(Stored dataset items)
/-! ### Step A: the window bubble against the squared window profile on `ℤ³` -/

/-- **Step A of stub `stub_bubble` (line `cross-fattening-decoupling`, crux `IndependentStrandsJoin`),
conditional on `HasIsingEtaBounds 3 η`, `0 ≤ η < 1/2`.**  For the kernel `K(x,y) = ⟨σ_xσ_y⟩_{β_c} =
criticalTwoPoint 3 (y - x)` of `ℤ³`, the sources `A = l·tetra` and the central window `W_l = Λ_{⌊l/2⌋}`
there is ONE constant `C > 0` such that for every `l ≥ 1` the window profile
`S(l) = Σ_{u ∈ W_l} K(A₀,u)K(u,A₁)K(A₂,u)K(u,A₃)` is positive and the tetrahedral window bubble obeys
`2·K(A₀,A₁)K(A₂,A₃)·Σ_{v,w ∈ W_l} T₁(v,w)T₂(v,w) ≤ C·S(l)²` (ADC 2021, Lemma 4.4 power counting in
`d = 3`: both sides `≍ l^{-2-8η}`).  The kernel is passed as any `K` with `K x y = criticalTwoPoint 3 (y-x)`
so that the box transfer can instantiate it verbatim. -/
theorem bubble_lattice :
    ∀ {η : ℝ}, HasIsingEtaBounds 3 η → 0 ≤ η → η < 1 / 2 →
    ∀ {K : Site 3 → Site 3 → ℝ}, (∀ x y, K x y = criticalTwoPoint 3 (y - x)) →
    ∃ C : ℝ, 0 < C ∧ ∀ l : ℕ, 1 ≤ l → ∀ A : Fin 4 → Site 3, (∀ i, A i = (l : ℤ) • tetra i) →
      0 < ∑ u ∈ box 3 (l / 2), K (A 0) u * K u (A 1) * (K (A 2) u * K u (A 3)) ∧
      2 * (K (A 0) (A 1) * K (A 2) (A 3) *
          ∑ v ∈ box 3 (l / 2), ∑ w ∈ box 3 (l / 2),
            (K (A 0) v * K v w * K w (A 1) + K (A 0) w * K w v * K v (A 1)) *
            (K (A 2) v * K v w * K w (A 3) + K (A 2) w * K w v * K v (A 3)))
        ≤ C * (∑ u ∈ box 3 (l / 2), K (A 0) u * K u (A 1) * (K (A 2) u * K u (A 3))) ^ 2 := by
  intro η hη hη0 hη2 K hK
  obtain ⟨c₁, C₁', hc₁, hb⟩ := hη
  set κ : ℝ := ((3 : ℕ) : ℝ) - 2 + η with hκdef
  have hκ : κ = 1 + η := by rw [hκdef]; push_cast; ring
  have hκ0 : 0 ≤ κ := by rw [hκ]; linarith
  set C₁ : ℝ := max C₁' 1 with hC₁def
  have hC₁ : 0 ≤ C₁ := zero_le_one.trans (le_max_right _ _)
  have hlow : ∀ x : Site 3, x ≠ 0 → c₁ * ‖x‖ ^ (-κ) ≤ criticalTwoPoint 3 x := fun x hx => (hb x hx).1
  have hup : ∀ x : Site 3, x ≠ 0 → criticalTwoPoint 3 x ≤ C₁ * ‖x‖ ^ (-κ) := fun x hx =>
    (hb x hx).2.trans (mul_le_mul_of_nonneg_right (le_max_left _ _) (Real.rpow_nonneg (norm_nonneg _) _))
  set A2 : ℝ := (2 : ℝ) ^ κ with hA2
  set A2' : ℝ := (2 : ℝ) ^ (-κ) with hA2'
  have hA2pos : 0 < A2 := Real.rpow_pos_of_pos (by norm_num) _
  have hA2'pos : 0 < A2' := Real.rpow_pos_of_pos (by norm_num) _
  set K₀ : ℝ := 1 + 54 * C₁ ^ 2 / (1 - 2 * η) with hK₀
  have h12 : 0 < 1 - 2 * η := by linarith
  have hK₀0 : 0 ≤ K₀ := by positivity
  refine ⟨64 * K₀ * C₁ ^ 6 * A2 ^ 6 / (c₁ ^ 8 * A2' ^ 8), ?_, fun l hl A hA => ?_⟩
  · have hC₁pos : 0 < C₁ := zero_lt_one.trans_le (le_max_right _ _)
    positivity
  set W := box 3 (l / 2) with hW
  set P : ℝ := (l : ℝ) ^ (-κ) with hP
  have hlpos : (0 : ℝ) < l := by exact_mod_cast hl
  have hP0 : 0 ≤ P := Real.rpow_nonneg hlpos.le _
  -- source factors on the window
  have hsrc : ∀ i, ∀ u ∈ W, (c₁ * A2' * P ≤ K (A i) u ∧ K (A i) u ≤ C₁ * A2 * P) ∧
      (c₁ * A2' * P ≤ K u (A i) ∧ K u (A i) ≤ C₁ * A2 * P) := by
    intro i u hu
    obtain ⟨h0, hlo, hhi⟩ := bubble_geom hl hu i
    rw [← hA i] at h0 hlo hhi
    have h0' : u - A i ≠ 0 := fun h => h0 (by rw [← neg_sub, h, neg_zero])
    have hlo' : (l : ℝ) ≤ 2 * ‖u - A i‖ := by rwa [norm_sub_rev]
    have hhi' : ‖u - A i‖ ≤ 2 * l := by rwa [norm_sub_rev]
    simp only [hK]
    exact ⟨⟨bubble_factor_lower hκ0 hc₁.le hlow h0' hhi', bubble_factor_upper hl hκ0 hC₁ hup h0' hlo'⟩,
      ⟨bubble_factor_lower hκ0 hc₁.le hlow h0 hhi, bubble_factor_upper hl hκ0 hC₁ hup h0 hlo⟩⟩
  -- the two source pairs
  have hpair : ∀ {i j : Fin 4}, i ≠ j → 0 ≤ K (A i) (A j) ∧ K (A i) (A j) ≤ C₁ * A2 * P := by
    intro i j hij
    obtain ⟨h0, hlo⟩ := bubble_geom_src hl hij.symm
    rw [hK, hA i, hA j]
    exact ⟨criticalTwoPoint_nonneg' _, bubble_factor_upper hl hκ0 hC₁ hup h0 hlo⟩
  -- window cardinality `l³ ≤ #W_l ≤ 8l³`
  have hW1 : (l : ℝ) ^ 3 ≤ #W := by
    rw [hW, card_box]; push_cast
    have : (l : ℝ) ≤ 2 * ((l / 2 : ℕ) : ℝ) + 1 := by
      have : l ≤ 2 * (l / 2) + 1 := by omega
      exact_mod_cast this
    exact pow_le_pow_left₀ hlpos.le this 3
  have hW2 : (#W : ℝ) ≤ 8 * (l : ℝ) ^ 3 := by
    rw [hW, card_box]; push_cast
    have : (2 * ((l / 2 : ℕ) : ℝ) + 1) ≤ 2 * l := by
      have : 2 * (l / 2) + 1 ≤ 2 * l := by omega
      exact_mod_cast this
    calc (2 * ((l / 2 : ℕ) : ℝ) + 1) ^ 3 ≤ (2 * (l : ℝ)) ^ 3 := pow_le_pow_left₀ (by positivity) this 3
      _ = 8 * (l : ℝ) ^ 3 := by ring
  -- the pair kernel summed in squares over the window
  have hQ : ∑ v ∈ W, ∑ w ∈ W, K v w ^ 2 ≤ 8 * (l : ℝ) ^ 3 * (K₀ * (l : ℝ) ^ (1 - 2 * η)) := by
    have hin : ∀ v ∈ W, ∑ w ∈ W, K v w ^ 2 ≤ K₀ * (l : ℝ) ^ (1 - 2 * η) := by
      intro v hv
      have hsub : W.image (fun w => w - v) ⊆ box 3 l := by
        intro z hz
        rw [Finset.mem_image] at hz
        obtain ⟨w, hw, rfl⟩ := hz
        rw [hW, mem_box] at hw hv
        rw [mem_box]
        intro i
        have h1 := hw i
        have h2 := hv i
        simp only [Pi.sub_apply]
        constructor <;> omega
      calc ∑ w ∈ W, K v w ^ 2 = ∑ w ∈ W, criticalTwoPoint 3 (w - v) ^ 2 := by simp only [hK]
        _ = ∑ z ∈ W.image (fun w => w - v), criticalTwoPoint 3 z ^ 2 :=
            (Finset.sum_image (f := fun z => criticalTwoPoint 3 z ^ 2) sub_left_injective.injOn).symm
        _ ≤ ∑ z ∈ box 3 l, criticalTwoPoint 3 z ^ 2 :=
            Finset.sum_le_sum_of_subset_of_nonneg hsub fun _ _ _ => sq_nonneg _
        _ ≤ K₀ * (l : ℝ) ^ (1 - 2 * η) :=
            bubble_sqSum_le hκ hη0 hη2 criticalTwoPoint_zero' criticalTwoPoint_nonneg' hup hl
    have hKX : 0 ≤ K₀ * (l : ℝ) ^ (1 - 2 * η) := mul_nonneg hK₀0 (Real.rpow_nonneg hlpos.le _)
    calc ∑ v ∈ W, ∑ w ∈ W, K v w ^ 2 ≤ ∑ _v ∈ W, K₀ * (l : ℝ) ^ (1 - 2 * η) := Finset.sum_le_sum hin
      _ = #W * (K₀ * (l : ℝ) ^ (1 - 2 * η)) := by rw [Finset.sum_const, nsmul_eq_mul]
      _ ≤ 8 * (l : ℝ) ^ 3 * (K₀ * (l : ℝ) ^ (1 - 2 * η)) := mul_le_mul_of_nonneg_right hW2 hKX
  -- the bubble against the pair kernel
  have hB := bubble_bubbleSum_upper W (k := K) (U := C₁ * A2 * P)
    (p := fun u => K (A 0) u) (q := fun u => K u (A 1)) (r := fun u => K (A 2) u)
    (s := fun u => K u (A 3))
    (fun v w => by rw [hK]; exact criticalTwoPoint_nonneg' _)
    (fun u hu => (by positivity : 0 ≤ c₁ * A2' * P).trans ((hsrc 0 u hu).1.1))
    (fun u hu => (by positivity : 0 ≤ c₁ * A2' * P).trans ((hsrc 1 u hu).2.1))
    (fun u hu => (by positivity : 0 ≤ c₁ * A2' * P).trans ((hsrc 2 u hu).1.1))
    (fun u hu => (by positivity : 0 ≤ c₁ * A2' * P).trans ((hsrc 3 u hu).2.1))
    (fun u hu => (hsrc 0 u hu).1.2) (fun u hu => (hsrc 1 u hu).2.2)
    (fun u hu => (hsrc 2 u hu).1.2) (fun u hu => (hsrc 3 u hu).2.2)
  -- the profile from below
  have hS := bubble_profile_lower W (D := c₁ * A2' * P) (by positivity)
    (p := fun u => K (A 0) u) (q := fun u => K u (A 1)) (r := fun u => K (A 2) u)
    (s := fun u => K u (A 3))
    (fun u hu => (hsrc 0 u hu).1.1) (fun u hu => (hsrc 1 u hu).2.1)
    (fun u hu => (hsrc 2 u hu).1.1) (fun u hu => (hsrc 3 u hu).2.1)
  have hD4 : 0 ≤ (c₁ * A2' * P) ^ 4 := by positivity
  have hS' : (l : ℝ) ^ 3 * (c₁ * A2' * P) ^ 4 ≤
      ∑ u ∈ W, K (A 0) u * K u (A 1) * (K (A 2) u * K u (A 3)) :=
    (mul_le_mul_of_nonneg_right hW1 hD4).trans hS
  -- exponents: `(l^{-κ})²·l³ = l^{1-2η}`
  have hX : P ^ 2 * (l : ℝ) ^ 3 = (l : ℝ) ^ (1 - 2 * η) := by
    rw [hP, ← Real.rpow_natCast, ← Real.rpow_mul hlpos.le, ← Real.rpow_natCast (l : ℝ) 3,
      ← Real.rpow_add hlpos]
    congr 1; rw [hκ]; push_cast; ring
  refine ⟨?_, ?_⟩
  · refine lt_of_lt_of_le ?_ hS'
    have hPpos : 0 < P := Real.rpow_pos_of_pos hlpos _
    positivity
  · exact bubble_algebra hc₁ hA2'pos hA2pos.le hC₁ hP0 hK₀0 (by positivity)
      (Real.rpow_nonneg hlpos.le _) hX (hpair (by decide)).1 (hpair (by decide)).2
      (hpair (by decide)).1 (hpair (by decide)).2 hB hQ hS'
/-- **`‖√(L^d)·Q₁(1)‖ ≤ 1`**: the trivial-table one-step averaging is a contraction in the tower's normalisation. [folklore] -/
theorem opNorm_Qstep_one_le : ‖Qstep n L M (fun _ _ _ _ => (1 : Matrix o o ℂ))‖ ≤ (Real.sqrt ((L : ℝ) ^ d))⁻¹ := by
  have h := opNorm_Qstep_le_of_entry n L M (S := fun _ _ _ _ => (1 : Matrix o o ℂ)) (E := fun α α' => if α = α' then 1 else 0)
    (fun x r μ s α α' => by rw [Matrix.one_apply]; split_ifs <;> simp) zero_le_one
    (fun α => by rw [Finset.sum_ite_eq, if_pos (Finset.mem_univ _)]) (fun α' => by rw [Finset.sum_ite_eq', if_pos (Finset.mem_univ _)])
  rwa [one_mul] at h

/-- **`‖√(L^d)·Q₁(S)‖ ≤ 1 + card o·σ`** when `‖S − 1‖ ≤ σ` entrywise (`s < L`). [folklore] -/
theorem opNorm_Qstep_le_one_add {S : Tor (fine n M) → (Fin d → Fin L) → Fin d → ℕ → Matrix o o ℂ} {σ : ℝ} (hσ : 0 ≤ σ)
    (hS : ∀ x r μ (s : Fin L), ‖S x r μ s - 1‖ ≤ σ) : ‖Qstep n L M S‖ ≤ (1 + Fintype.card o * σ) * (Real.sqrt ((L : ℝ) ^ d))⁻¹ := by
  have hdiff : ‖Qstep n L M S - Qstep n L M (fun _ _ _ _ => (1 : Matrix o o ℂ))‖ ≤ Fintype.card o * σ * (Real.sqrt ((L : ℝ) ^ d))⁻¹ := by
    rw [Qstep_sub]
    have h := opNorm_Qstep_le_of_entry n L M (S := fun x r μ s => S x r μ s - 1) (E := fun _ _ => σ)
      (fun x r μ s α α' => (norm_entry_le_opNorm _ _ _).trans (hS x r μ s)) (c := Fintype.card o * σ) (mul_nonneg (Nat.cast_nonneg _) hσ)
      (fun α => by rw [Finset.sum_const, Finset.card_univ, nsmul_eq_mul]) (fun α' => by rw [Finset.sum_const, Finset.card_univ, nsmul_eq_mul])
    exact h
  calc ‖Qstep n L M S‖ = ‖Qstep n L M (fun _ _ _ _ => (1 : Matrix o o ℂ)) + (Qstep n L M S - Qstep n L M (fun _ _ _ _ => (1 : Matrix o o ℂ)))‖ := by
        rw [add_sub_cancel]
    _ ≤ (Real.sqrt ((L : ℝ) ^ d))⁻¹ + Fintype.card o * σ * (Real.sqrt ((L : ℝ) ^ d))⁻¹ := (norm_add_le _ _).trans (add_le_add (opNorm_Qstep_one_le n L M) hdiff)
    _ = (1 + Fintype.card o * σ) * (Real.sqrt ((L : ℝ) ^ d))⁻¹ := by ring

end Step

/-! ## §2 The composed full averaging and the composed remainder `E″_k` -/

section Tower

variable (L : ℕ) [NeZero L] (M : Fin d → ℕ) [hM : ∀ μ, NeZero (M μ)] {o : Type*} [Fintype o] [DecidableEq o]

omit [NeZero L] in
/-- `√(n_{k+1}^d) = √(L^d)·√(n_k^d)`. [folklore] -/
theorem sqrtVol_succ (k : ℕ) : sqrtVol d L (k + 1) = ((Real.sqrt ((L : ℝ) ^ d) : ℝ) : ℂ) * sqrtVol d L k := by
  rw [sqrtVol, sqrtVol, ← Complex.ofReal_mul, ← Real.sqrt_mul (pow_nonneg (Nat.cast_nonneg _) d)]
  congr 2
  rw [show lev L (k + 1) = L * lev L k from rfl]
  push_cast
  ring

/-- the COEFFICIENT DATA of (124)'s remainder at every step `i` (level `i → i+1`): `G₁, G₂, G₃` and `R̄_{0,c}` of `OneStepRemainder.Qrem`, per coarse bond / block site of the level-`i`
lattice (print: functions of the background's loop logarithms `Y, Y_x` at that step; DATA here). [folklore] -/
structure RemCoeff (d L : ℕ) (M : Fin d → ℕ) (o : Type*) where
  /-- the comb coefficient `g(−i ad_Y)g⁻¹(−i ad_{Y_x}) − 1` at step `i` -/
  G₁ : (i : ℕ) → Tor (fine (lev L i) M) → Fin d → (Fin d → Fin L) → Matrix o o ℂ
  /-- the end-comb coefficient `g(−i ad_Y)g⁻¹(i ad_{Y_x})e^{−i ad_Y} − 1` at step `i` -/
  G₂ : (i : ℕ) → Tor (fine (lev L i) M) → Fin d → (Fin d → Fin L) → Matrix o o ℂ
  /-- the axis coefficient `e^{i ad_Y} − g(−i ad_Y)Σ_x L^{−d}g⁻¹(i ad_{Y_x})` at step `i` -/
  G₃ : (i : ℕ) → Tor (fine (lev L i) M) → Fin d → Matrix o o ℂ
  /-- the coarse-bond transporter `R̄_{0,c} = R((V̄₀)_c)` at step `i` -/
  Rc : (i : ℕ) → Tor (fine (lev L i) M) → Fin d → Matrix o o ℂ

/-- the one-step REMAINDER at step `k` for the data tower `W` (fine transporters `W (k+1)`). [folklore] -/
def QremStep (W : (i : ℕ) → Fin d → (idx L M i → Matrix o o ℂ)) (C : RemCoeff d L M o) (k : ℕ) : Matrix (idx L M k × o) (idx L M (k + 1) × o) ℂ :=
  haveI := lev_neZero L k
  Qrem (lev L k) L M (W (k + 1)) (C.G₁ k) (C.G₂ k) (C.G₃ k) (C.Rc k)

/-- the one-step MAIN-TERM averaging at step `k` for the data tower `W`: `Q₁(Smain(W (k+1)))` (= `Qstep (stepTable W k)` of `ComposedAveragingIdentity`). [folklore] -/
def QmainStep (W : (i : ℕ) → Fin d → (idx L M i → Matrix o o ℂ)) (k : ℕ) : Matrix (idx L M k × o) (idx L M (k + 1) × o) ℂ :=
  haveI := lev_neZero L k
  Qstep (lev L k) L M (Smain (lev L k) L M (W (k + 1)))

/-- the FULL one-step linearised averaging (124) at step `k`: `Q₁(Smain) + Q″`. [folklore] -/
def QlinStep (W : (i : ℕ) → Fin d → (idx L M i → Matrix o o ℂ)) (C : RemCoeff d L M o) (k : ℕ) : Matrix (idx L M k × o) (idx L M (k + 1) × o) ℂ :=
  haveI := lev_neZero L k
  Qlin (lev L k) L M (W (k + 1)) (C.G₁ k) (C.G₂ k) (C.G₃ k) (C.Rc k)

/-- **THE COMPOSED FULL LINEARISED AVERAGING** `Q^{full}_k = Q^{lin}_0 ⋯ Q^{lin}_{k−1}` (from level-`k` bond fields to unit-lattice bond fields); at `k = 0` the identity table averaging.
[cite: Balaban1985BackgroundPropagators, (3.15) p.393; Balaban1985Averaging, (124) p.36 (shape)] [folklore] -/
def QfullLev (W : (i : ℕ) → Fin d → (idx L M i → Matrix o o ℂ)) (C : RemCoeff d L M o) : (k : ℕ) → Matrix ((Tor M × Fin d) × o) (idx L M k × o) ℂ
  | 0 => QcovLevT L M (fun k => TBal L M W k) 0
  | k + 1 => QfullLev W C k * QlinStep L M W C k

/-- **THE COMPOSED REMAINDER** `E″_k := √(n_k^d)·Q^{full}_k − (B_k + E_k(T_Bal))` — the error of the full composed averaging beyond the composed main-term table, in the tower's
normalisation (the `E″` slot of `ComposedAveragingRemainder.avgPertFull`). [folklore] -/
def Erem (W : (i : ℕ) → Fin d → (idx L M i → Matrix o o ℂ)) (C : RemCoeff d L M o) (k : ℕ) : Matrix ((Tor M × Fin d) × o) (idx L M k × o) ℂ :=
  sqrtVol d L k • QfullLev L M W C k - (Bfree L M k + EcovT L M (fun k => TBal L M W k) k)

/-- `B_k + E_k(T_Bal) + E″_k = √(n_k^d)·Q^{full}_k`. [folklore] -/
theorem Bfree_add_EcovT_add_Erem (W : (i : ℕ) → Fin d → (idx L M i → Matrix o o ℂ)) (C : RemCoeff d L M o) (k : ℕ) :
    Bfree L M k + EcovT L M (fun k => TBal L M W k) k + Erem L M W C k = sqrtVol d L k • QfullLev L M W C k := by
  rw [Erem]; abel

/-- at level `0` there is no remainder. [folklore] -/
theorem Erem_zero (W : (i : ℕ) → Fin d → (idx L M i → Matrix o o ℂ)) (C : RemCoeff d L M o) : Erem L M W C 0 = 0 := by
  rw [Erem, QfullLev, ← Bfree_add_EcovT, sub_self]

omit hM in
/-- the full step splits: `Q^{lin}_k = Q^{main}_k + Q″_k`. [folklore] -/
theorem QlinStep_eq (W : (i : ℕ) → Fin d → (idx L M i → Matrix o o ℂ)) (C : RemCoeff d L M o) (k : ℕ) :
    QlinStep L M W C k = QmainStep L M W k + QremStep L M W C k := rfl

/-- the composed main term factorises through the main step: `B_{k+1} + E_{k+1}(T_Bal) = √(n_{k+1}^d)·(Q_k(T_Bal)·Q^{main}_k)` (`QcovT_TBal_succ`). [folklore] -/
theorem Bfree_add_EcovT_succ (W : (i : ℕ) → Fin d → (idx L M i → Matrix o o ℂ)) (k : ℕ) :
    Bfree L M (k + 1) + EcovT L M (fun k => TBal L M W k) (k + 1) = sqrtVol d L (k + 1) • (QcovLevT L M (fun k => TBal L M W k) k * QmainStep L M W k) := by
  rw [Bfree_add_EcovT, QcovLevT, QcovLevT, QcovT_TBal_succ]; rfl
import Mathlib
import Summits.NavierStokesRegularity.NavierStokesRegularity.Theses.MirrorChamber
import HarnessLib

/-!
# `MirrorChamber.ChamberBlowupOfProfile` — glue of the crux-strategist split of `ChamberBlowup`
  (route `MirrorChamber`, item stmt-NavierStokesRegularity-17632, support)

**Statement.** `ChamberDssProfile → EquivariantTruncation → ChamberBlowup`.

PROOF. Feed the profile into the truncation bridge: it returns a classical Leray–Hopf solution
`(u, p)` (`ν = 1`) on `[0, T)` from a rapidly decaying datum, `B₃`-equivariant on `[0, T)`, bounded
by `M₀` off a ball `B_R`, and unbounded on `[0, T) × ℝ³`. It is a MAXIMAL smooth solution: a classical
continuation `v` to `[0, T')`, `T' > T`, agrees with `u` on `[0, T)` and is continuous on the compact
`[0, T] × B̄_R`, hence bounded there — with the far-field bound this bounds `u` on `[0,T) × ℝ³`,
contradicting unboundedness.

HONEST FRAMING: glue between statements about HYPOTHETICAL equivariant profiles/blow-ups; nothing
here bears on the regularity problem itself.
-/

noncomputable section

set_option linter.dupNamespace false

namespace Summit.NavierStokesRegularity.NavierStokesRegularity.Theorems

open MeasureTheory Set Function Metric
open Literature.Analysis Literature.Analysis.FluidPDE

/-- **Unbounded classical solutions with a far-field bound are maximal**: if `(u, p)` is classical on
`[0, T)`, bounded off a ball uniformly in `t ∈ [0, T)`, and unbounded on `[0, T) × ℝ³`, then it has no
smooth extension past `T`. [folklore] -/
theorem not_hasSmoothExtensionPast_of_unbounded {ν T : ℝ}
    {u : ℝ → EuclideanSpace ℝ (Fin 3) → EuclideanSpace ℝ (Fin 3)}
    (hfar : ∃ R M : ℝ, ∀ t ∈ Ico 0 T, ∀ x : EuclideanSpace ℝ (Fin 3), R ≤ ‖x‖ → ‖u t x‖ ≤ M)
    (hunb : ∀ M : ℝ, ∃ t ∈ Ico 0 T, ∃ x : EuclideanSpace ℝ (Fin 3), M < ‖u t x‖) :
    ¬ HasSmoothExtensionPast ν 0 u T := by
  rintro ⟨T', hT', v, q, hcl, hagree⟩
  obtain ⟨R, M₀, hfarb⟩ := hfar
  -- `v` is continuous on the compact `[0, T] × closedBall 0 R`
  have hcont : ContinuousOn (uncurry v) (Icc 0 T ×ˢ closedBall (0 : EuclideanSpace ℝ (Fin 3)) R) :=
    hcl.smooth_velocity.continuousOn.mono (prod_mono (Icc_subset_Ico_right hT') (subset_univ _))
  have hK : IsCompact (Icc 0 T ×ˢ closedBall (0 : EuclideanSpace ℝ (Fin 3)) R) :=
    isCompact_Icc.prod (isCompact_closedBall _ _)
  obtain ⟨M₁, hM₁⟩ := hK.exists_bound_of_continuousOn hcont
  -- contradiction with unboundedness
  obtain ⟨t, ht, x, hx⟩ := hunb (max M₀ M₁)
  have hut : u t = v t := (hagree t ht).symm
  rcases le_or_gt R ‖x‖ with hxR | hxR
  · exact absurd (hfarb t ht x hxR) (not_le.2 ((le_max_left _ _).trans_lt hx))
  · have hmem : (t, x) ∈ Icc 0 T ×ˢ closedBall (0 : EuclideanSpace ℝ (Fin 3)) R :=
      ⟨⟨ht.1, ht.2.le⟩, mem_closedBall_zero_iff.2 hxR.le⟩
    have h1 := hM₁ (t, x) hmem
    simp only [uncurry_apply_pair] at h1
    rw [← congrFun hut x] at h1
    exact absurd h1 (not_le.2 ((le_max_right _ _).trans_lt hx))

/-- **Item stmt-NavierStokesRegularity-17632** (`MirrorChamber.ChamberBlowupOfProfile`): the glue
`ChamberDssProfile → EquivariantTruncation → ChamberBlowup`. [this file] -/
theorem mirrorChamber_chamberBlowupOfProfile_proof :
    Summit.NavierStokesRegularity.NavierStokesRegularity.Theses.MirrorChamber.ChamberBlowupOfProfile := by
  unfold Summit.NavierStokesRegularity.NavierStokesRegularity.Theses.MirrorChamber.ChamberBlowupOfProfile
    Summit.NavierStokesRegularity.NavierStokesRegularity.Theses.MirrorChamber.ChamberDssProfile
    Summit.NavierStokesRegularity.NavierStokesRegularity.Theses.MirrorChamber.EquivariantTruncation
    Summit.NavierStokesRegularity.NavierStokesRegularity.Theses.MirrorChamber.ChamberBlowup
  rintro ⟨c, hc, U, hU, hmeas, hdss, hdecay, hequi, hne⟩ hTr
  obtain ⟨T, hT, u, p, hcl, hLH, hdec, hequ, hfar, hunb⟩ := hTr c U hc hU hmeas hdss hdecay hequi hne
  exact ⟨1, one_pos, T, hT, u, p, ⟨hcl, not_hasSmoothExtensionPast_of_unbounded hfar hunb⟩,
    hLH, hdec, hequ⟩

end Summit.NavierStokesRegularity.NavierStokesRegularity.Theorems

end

• **Required action**
The lines above that hold "NavierStokesRegularity" are the result; show every one of them.

• **Completed task**
import Summits.NavierStokesRegularity.NavierStokesRegularity.Theses.MirrorChamber
  (route `MirrorChamber`, item stmt-NavierStokesRegularity-17632, support)
namespace Summit.NavierStokesRegularity.NavierStokesRegularity.Theorems
/-- **Item stmt-NavierStokesRegularity-17632** (`MirrorChamber.ChamberBlowupOfProfile`): the glue
    Summit.NavierStokesRegularity.NavierStokesRegularity.Theses.MirrorChamber.ChamberBlowupOfProfile := by
  unfold Summit.NavierStokesRegularity.NavierStokesRegularity.Theses.MirrorChamber.ChamberBlowupOfProfile
    Summit.NavierStokesRegularity.NavierStokesRegularity.Theses.MirrorChamber.ChamberDssProfile
    Summit.NavierStokesRegularity.NavierStokesRegularity.Theses.MirrorChamber.EquivariantTruncation
    Summit.NavierStokesRegularity.NavierStokesRegularity.Theses.MirrorChamber.ChamberBlowup
end Summit.NavierStokesRegularity.NavierStokesRegularity.Theorems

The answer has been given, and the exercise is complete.